Just recently, we had 6 petabytes of growth in a log bucket for our containers, and the team that owned that bucket actually had no idea of its size until we reached out. So just having a simple mechanism to let people know what's going on can really start to save you costs. Another thing we do with our S3 Storage Lens data is data placement optimization. You may have heard that data has inertia. So once you place a large amount of data somewhere, it's very expensive and time-consuming to move it elsewhere.

Optimizing Data Placement and Leveraging Platform Insights

If you're an application owner and you have data in S3, you're going to point your application at S3, and that's going to be it. And for the vast majority of use cases, that's completely fine. But if you have low latency or high IO requirements, you can run into issues. We experienced that when we first stood up our ML training platform with ML training jobs. We found that these jobs had very long cold starts. And that correlated to idle GPUs. What was going on was S3 was throttling as it was trying to hydrate data. We were trying to save a little bit of money on storage costs, and we ended up spending a lot more money on idle GPUs. So what we did is we looked at our S3 Storage Lens request and throttling metrics to identify which applications were having issues, and we placed them on more performant storage like EBS or FSx Lustre.

Thumbnail 770

This eliminated the cold start times, we ended up spending a little bit more money on storage, but we ended up saving costs by optimizing our GPU utilization. Another thing that we do is we take all of this information, and we turn it into platform insights. So we take all of our S3 Storage Lens data, and we provide it to our platforms through internal APIs. As I mentioned earlier, we build a lot of abstraction layers on top of S3, so we run into this problem of how do we tell a user that their S3 bucket is growing when they don't even know they have a bucket in the first place.
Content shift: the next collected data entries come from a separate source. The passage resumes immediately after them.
/-- **FINITE OVERLAP OF THE CUT-OFF SETS `□̃` ON THE TORUS** (the binder `Nbig` of `…B6Prop26KLevelAssemblyV1.prop26_2136_kLevel_assembly` with
`Nbig = 3·9^{d+1}`): every torus block lies in at most `3·9^{d+1}` of the sets `QbigT □` (three levels, nine labels per coordinate).
[cite: Balaban1984PropagatorsII, (2.36) p.229 («each cube being a sum of 2^d big blocks»), p.235, p.239, bookkeeping] -/
theorem card_filter_mem_QbigT_le (hL : Odd (ℓ + 1) ∧ 1 < ℓ + 1) (hMh : 2 ≤ Mh) (hR2 : 2 * (ℓ + 1) ^ 2 ≤ R) (hMh1 : 1 ≤ Mh) (hP4 : ∀ μ, 4 ≤ P μ)
    (a : ↥(B6Geom246MultiLevelBoxL0.bset D.toDomains)) :
    #(Finset.univ.filter fun c : ↥(cubes D.toDomains) => a ∈ QbigT D hMh1 hP4 c) ≤ 3 * 9 ^ (d + 1) := by
  classical
  have hP : ∀ μ, 1 ≤ P μ := one_le_of_four_le hP4
  obtain ⟨x₀, hx₀⟩ : ∃ x₀ : ↥(boxDom (N0 ℓ Mh k P)), x₀ = rep D.toDomains a := ⟨_, rfl⟩
  obtain ⟨u, hu⟩ : ∃ u : ℕ → Fin (d + 1) → ℤ,
      u = fun j μ => ⌊(x₀.1 μ : ℝ) / (bigSide ℓ Mh j : ℝ) - 1 / 2⌋ := ⟨_, rfl⟩
  obtain ⟨T, hT⟩ : ∃ T : Finset (ℕ × (Fin (d + 1) → ℤ)), T = (Finset.Icc (a.1.1 - 1) (a.1.1 + 1)).biUnion
      fun j => (Fintype.piFinset fun _ : Fin (d + 1) => Finset.Icc (-4 : ℤ) 4).image
        fun e => (j, fun μ => (u j μ + e μ) % (Pj ℓ k P j μ : ℤ)) := ⟨_, rfl⟩
  have h9 : #(Finset.Icc (-4 : ℤ) 4) = 9 := by rw [Int.card_Icc]; rfl
  have hT3 : #T ≤ 3 * 9 ^ (d + 1) := by
    rw [hT]
    refine Finset.card_biUnion_le.trans ?_
    calc ∑ j ∈ Finset.Icc (a.1.1 - 1) (a.1.1 + 1),
          #((Fintype.piFinset fun _ : Fin (d + 1) => Finset.Icc (-4 : ℤ) 4).image
            fun e => (j, fun μ => (u j μ + e μ) % (Pj ℓ k P j μ : ℤ)))
        ≤ ∑ _j ∈ Finset.Icc (a.1.1 - 1) (a.1.1 + 1), 9 ^ (d + 1) := Finset.sum_le_sum fun j _ => by
          refine Finset.card_image_le.trans (le_of_eq ?_)
          rw [Fintype.card_piFinset_const, h9]
      _ = #(Finset.Icc (a.1.1 - 1) (a.1.1 + 1)) * 9 ^ (d + 1) := by rw [Finset.sum_const, smul_eq_mul]
      _ ≤ 3 * 9 ^ (d + 1) := by rw [Nat.card_Icc]; exact Nat.mul_le_mul_right _ (by omega)
  have hsub : (Finset.univ.filter fun c : ↥(cubes D.toDomains) => a ∈ QbigT D hMh1 hP4 c).map
      ⟨Subtype.val, Subtype.val_injective⟩ ⊆ T := by
    intro cv hc
    rw [Finset.mem_map] at hc
    obtain ⟨c, hc, rfl⟩ := hc
    have ha := (Finset.mem_filter.1 hc).2
    obtain ⟨hwin, hcong⟩ := window_and_congr_of_mem_QbigT D hL hMh hR2 hMh1 hP4 ha
    choose m hm using hcong
    have hjk : c.1.1 ≤ k := (level_bounds D.toDomains c).2
    have hS : 0 < (bigSide ℓ Mh c.1.1 : ℝ) := Nat.cast_pos.2 (one_le_bigSide hMh1 _)
    have hlab := mem_boxDom.1 (label_mem_boxDom D.toDomains hMh1 c.2)
    have hN : ∀ μ, (N0 ℓ Mh k P μ : ℝ) = (bigSide ℓ Mh c.1.1 : ℝ) * (Pj ℓ k P c.1.1 μ : ℝ) := fun μ => by
      rw [N0_eq_mul_Pj hjk μ, bigSide_eq]; push_cast; ring
    -- per coordinate: the label is `⌊x₀_μ/S − ½⌋ + e (mod P_j)` with `|e| ≤ 4`
    have hwin' : ∀ μ, -4 ≤ c.1.2 μ + (Pj ℓ k P c.1.1 μ : ℤ) * m μ - u c.1.1 μ ∧
        c.1.2 μ + (Pj ℓ k P c.1.1 μ : ℤ) * m μ - u c.1.1 μ ≤ 4 := by
      intro μ
      rw [hu]
      refine label_window9 ?_
      have h := hm μ
      rw [← hx₀, hN μ] at h
      have e : (x₀.1 μ : ℝ) / (bigSide ℓ Mh c.1.1 : ℝ) - 1 / 2 - ((c.1.2 μ + (Pj ℓ k P c.1.1 μ : ℤ) * m μ : ℤ) : ℝ) =
          ((x₀.1 μ : ℝ) - ((c.1.2 μ : ℝ) + 1 / 2) * (bigSide ℓ Mh c.1.1 : ℝ) -
            (bigSide ℓ Mh c.1.1 : ℝ) * (Pj ℓ k P c.1.1 μ : ℝ) * (m μ)) / (bigSide ℓ Mh c.1.1 : ℝ) := by
        push_cast; field_simp; ring
      rw [e, abs_div, abs_of_pos hS, div_le_iff₀ hS]
      linarith
    rw [hT, Finset.mem_biUnion]
    refine ⟨c.1.1, by rw [Finset.mem_Icc]; omega, ?_⟩
    rw [Finset.mem_image]
    refine ⟨fun μ => c.1.2 μ + (Pj ℓ k P c.1.1 μ : ℤ) * m μ - u c.1.1 μ, ?_, ?_⟩
    · rw [Fintype.mem_piFinset]; intro μ; rw [Finset.mem_Icc]; exact hwin' μ
    · show (c.1.1, fun μ => (u c.1.1 μ + (c.1.2 μ + (Pj ℓ k P c.1.1 μ : ℤ) * m μ - u c.1.1 μ)) % (Pj ℓ k P c.1.1 μ : ℤ))
        = c.1
      refine Prod.ext rfl (funext fun μ => ?_)
      show (u c.1.1 μ + (c.1.2 μ + (Pj ℓ k P c.1.1 μ : ℤ) * m μ - u c.1.1 μ)) % (Pj ℓ k P c.1.1 μ : ℤ) = c.1.2 μ
      have e : u c.1.1 μ + (c.1.2 μ + (Pj ℓ k P c.1.1 μ : ℤ) * m μ - u c.1.1 μ) =
          c.1.2 μ + (Pj ℓ k P c.1.1 μ : ℤ) * m μ := by ring
      rw [e, Int.add_mul_emod_self_left]
      exact Int.emod_eq_of_lt (hlab μ).1 (hlab μ).2
  calc #(Finset.univ.filter fun c : ↥(cubes D.toDomains) => a ∈ QbigT D hMh1 hP4 c)
      = #((Finset.univ.filter fun c : ↥(cubes D.toDomains) => a ∈ QbigT D hMh1 hP4 c).map
          ⟨Subtype.val, Subtype.val_injective⟩) := (Finset.card_map _).symm
    _ ≤ #T := Finset.card_le_card hsub
    _ ≤ 3 * 9 ^ (d + 1) := hT3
So all of this helps with that. What you're seeing here are two different dashboards that our users interact with as part of their applications. We take our S3 Storage Lens data, and we directly put it into the UI so that users don't have to go looking for this information. We know that application owners best understand their data, and we don't want to tell them how to use S3, or if they should even use S3 in the first place.

Thumbnail 820

This works very well. What we really want to do is take this data, make it available to them, and allow them to make the best decisions. Now for those of you who haven't been listening to me so far, now's the time to pay attention. If you're not currently using S3 Storage Lens, I'm going to tell you how I think you should onboard. The very first thing you should do is track trends. Take the data, put it in a dashboard, and review it periodically, just like any other on-call review.
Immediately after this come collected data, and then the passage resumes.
import Summits.Ventures.DiscreteObjects.PP12.NoPlanarOrderThree
import Summits.Ventures.DiscreteObjects.PP12.LiveCellsOrder3

/-!
# PP(12): the planar order-3 cell is closed in the kernel — census consequences
Framing: lottery ticket; floor = certified bounds/negative ranges.

`NoPlanarOrderThree.no_planar_order_three` (designs g10) proves that no collineation `σ` of a projective plane of order 12 with
`σ³ = 1` has a planar fixed structure of order 3. This file records the census consequences (cell pub-namedobj, target M):

* `noPlanarOrder3Order12 : NoPlanarOrder3Order12` — the typed census statement of `LiveCellsOrder3` (so far 'NOT proved, beyond
  bound k') is now a THEOREM;
* `order_three_structure_v2` — a collineation `σ ≠ 1` with `σ³ = 1` of a plane of order 12 is an ELATION (excluded in print,
  Janko–van Trung 1981; kernel-equivalent to `NoLiftableSTD3_12_4`) or of FLAG type (all fixed points on a fixed line `l`, all fixed
  lines through a fixed point `c ∈ l`, `1, 4, 7` or `10` fixed points and as many fixed lines): the live cell `|G| = 3` is the flag
  cell alone;
* `noOrderThree_of_elation_flag`, `noOrderThree_of_liftable_flag` — `NoOrderThreeOrder12` follows from the elation cell (resp. its
  array form) and the flag cell only;
* `card_collineationGroup_eq_one_v4` — rigid endgame with one hypothesis fewer: Janko–van Trung's `{2,3}`-group theorem (named
  fact), the two finite array statements `NoLiftableSTD2_12_6`, `NoLiftableSTD3_12_4` and the flag-cell statement
  `NoFlagOrder3Order12` force every collineation group of a projective plane of order 12 to be trivial.
* THE SHORT REASON, in general form (`mem_fixedLine_of_card_fixed`, any order `n`): a collineation with at least `n + 1` fixed
  points leaves NO exterior point — every non-fixed point lies on a fixed line. (If `Q` is on no fixed line, the lines `Qx`, `x`
  fixed, are `≥ n + 1` distinct lines through `Q`, i.e. all of them; so the line `Q σQ` passes through a fixed point `x`, and
  `σ(xQ) = xσQ = xQ` is a fixed line through `Q`.) Hence a Bruck-extremal subplane (order `m` in a plane of order `m² + m`, which has
  exterior points) is never the fixed structure of a non-trivial collineation; `no_planar_order_three'` re-derives the planar cell
  from this in three lines (the double count of `NoPlanarOrderThree` is a longer route to the same fact).
No `sorry`, no new axioms, no new definitions.
-/

namespace Summit.Ventures.DiscreteObjects.PP12

open Configuration Finset Literature.Combinatorics.Designs Summit.Ventures.DiscreteObjects.STD
open scoped Classical

/-- **The planar order-3 census cell of PP(12) is EMPTY** (theorem, not hypothesis). -/
theorem noPlanarOrder3Order12 : NoPlanarOrder3Order12 := by
  intro P L _ _ _ _ h12 σ hq h
  obtain ⟨hf13, hg13, hk4, ht4⟩ := h
  exact Collineation.no_planar_order_three σ h12 hq hf13 hg13 hk4 ht4

/-- **Fixed structure of a collineation of order 3 of a projective plane of order 12, v2:** elation, or flag type with
`1, 4, 7` or `10` fixed points — the planar case of `order_three_structure` cannot occur. -/
theorem Collineation.order_three_structure_v2 {P L : Type*} [Membership P L] [ProjectivePlane P L] [Fintype P] [Fintype L]
    [DecidableEq P] [DecidableEq L] (σ : Collineation P L) (h12 : ProjectivePlane.order P L = 12) (hne : σ.onPoints ≠ 1)
    (hq : σ.onPoints ^ 3 = 1) :
    (∃ (l : L) (c : P), σ.IsAxis l ∧ σ.IsCenter c ∧ c ∈ l ∧ fixedCard σ.onPoints = 13 ∧ fixedCard σ.onLines = 13) ∨
    (∃ (l : L) (c : P), σ.onLines l = l ∧ σ.onPoints c = c ∧ c ∈ l ∧
      (∀ p : P, σ.onPoints p = p → p ∈ l) ∧ (∀ m : L, σ.onLines m = m → c ∈ m) ∧
      (fixedCard σ.onPoints = 1 ∨ fixedCard σ.onPoints = 4 ∨ fixedCard σ.onPoints = 7 ∨ fixedCard σ.onPoints = 10) ∧
      (fixedCard σ.onLines = 1 ∨ fixedCard σ.onLines = 4 ∨ fixedCard σ.onLines = 7 ∨ fixedCard σ.onLines = 10)) := by
  rcases σ.order_three_structure h12 hne hq with h | ⟨hf13, hg13, hk4, ht4⟩ | h
  · exact Or.inl h
  · exact (σ.no_planar_order_three h12 hq hf13 hg13 hk4 ht4).elim
  · exact Or.inr h

/-- The live cell `|G| = 3` is the union of the elation cell and the flag cell. -/
theorem noOrderThree_of_elation_flag (hE : NoElationOrder3Order12) (hF : NoFlagOrder3Order12) : NoOrderThreeOrder12 :=
  noOrderThree_of_subcells hE noPlanarOrder3Order12 hF

/-- The same with the elation cell in its finite array form. -/
theorem noOrderThree_of_liftable_flag (hE : NoLiftableSTD3_12_4) (hF : NoFlagOrder3Order12) : NoOrderThreeOrder12 :=
  noOrderThree_of_arrays hE noPlanarOrder3Order12 hF

/-- **Rigid endgame, v4.** Janko–van Trung's `{2,3}`-group theorem (named fact), the finite array statements `NoLiftableSTD2_12_6`
(involution cell) and `NoLiftableSTD3_12_4` (order-3 elation cell), and the flag-cell census statement `NoFlagOrder3Order12` force
every collineation group of a projective plane of order 12 to be trivial. (v3 = `card_collineationGroup_eq_one_of_arrays` needed the
planar cell as a fourth hypothesis.) -/
theorem card_collineationGroup_eq_one_v4 (hJvT : CollineationGroupIsTwoThreeGroup)
    (h2 : NoLiftableSTD2_12_6) (h3E : NoLiftableSTD3_12_4) (h3F : NoFlagOrder3Order12)
    (P L : Type) [Membership P L] [Fintype P] [Fintype L] [ProjectivePlane P L] (h12 : ProjectivePlane.order P L = 12)
    (G : Type) [Group G] [Fintype G] [MulAction G P] [MulAction G L] (hG : IsCollineationGroup G P L) :
    Fintype.card G = 1 :=
  card_collineationGroup_eq_one_of_arrays hJvT h2 h3E noPlanarOrder3Order12 h3F P L h12 G hG

namespace Collineation

variable {P L : Type*} [Membership P L] [ProjectivePlane P L] [Fintype P] [Fintype L]
  [DecidableEq P] [DecidableEq L] (σ : Collineation P L)

/-- **A collineation with at least `n + 1` fixed points leaves no exterior point**: every non-fixed point lies on a fixed line
(any finite projective plane of order `n`). -/
theorem mem_fixedLine_of_card_fixed (hf : ProjectivePlane.order P L + 1 ≤ fixedCard σ.onPoints) {Q : P}
    (hQ : σ.onPoints Q ≠ Q) : ∃ l : L, σ.onLines l = l ∧ Q ∈ l := by
  by_contra hcon
  push Not at hcon
  have hQX : σ.onPoints Q ≠ Q ∧ ∀ l : L, σ.onLines l = l → Q ∉ l := ⟨hQ, hcon⟩
  set S : Finset P := univ.filter fun x : P => σ.onPoints x = x with hS
  have hScard : ProjectivePlane.order P L + 1 ≤ S.card := hf
  -- lines through Q
  set LQ : Finset L := univ.filter fun m : L => Q ∈ m with hLQ
  have hLQcard : LQ.card = ProjectivePlane.order P L + 1 := by
    rw [hLQ, ← Fintype.card_subtype, ← Nat.card_eq_fintype_card]
    exact ProjectivePlane.lineCount_eq L Q
  -- x ↦ line Qx is injective on S
  have hneS : ∀ x ∈ S, Q ≠ x := fun x hx e => hQ (e ▸ (by simpa [hS] using hx))
  haveI : Nonempty L := ⟨(HasLines.mkLine hQ.symm : L)⟩
  let g : P → L := fun x => if h : Q ≠ x then HasLines.mkLine h else Classical.arbitrary L
  have hg : ∀ x ∈ S, Q ∈ g x ∧ x ∈ g x := fun x hx => by
    simp only [g, dif_pos (hneS x hx)]; exact HasLines.mkLine_ax (hneS x hx)
  have hmaps : ∀ x ∈ S, g x ∈ LQ := fun x hx => by simp [hLQ, (hg x hx).1]
  have hinj : Set.InjOn g S := by
    intro x hx x' hx' heq
    by_contra hxx'
    have fx : σ.onPoints x = x := by simpa [hS] using hx
    have fx' : σ.onPoints x' = x' := by simpa [hS] using hx'
    have h1 := hg x hx
    have h2 := hg x' hx'
    rw [← heq] at h2
    exact hcon (g x) (σ.line_fixed_of_two_fixed h1.2 h2.2 hxx' fx fx') h1.1
  -- hence the image is all of LQ, and the line Q σQ is some Qx with x fixed
  have himg : S.image g = LQ := by
    apply Finset.eq_of_subset_of_card_le
    · intro m hm
      obtain ⟨x, hx, rfl⟩ := Finset.mem_image.mp hm
      exact hmaps x hx
    · rw [Finset.card_image_of_injOn hinj, hLQcard]; exact hScard
  set m : L := HasLines.mkLine hQ.symm with hm
  have hQm : Q ∈ m := (HasLines.mkLine_ax hQ.symm).1
  have hσQm : σ.onPoints Q ∈ m := (HasLines.mkLine_ax hQ.symm).2
  have hmLQ : m ∈ S.image g := by rw [himg]; simp [hLQ, hQm]
  obtain ⟨x, hx, hxm⟩ := Finset.mem_image.mp hmLQ
  have fx : σ.onPoints x = x := by simpa [hS] using hx
  have hxm' : x ∈ m := by rw [← hxm]; exact (hg x hx).2
  exact σ.map_not_mem_of_exterior fx hQX hxm' hQm hσQm

/-- **No planar collineation of order 3 on a plane of order 12 — the three-line proof.** (13 = 12 + 1 fixed points leave no exterior
point by `mem_fixedLine_of_card_fixed`, but the planar structure has 27 of them.) -/
theorem no_planar_order_three' (h12 : ProjectivePlane.order P L = 12) (hf13 : fixedCard σ.onPoints = 13)
    (hg13 : fixedCard σ.onLines = 13) (hk4 : ∀ l : L, σ.onLines l = l → σ.fixedOnLine l = 4) : False := by
  have h27 := σ.card_exterior_points h12 hf13 hg13 hk4
  obtain ⟨Q, hQ⟩ := Finset.card_pos.mp (by rw [h27]; norm_num :
    0 < (univ.filter fun x : P => σ.onPoints x ≠ x ∧ ∀ l : L, σ.onLines l = l → x ∉ l).card)
  simp only [mem_filter, mem_univ, true_and] at hQ
  obtain ⟨l, hl, hQl⟩ := σ.mem_fixedLine_of_card_fixed (by rw [h12, hf13]) hQ.1
  exact hQ.2 l hl hQl

end Collineation

/-- **Attribution (words correction F-M15, lead gen 12, 2026-08-22).** `noPlanarOrder3Order12` is the case `(m, n) = (3, 12)` of
ROTH's theorem: if the fixed structure of a collineation group of a finite projective plane of order `n` is a subplane of order `m`,
then `m² = n` or `m (m + 1) ≤ n − 2` [cite: Roth1964, §3] [cite: Dembowski1968, §4.1 result 6]. The files `NoPlanarOrderThree` /
`NoPlanarOrderThreeCensus` are a kernel FORMALISATION of that case (replication), not a new result; the module docstrings' remark that
the case is 'treated in print only inside groups of order 9 and by computer (Akiyama–Suetake–Tanaka 2019)' describes that paper, which
does not use Roth's theorem, and must not be read as a novelty claim. -/
theorem noPlanarOrder3Order12_roth1964 : NoPlanarOrder3Order12 := noPlanarOrder3Order12

/-- **Attribution of the general lemma.** `Collineation.mem_fixedLine_of_card_fixed` (a collineation of a plane of order `n` with at
least `n + 1` fixed points leaves no point off its fixed lines) is contained in BAER's 1946 argument reproduced as the proof of
[cite: Dembowski1968, §4.1 result 7] ('`f(φ) ≥ n` implies `φ` quasicentral': for a point `w` on no fixed line the line `w·wφ` would
carry a fixed point and hence be fixed). Kernel formalisation (replication), recorded here so that the tree carries the placement;
this restatement is definitionally the landed lemma. -/
theorem Collineation.mem_fixedLine_of_card_fixed_baer1946 {P L : Type*} [Membership P L]
    [Configuration.ProjectivePlane P L] [Fintype P] [Fintype L] [DecidableEq P] [DecidableEq L] (σ : Collineation P L)
    (hf : Configuration.ProjectivePlane.order P L + 1 ≤ fixedCard σ.onPoints) {Q : P} (hQ : σ.onPoints Q ≠ Q) :
    ∃ l : L, σ.onLines l = l ∧ Q ∈ l :=
  σ.mem_fixedLine_of_card_fixed hf hQ

end Summit.Ventures.DiscreteObjects.PP12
Just having a group that reviews and follows up on this information is enough to start making a difference. But if you're a little bit bigger, you're going to want to invest in automated growth alerts. Take this information, send it to the relevant application owners so they don't have to go looking for it, and you don't need a central authority managing all that information. Lastly, if you're even bigger, you should invest in platform-level insights. If you build a lot of abstractions and platforms on top of S3, you're going to want to take the information that you have and provide it to everybody in a place that's easy to access. This is a quick overview of what we do with S3 Storage Lens. Now I'll hand it over to my colleague Bi, who's going to talk more about what we do with S3 telemetry.

Thumbnail 880

Building Cost Visualization and Prefix-Level Analysis with Bi

Thank you, Austen. Hello everyone, my name is Bi. I'm a Data Engineer at Netflix. While Austen's use case was about the broad growth and metric tracking of the S3 ecosystem, my goal focuses specifically on cost and efficiency. There are three key areas where deep insights make a concrete difference, and Netflix chose to focus on these. First, we aim to visualize the cost of each prefix for our top 250 buckets across the entire ecosystem.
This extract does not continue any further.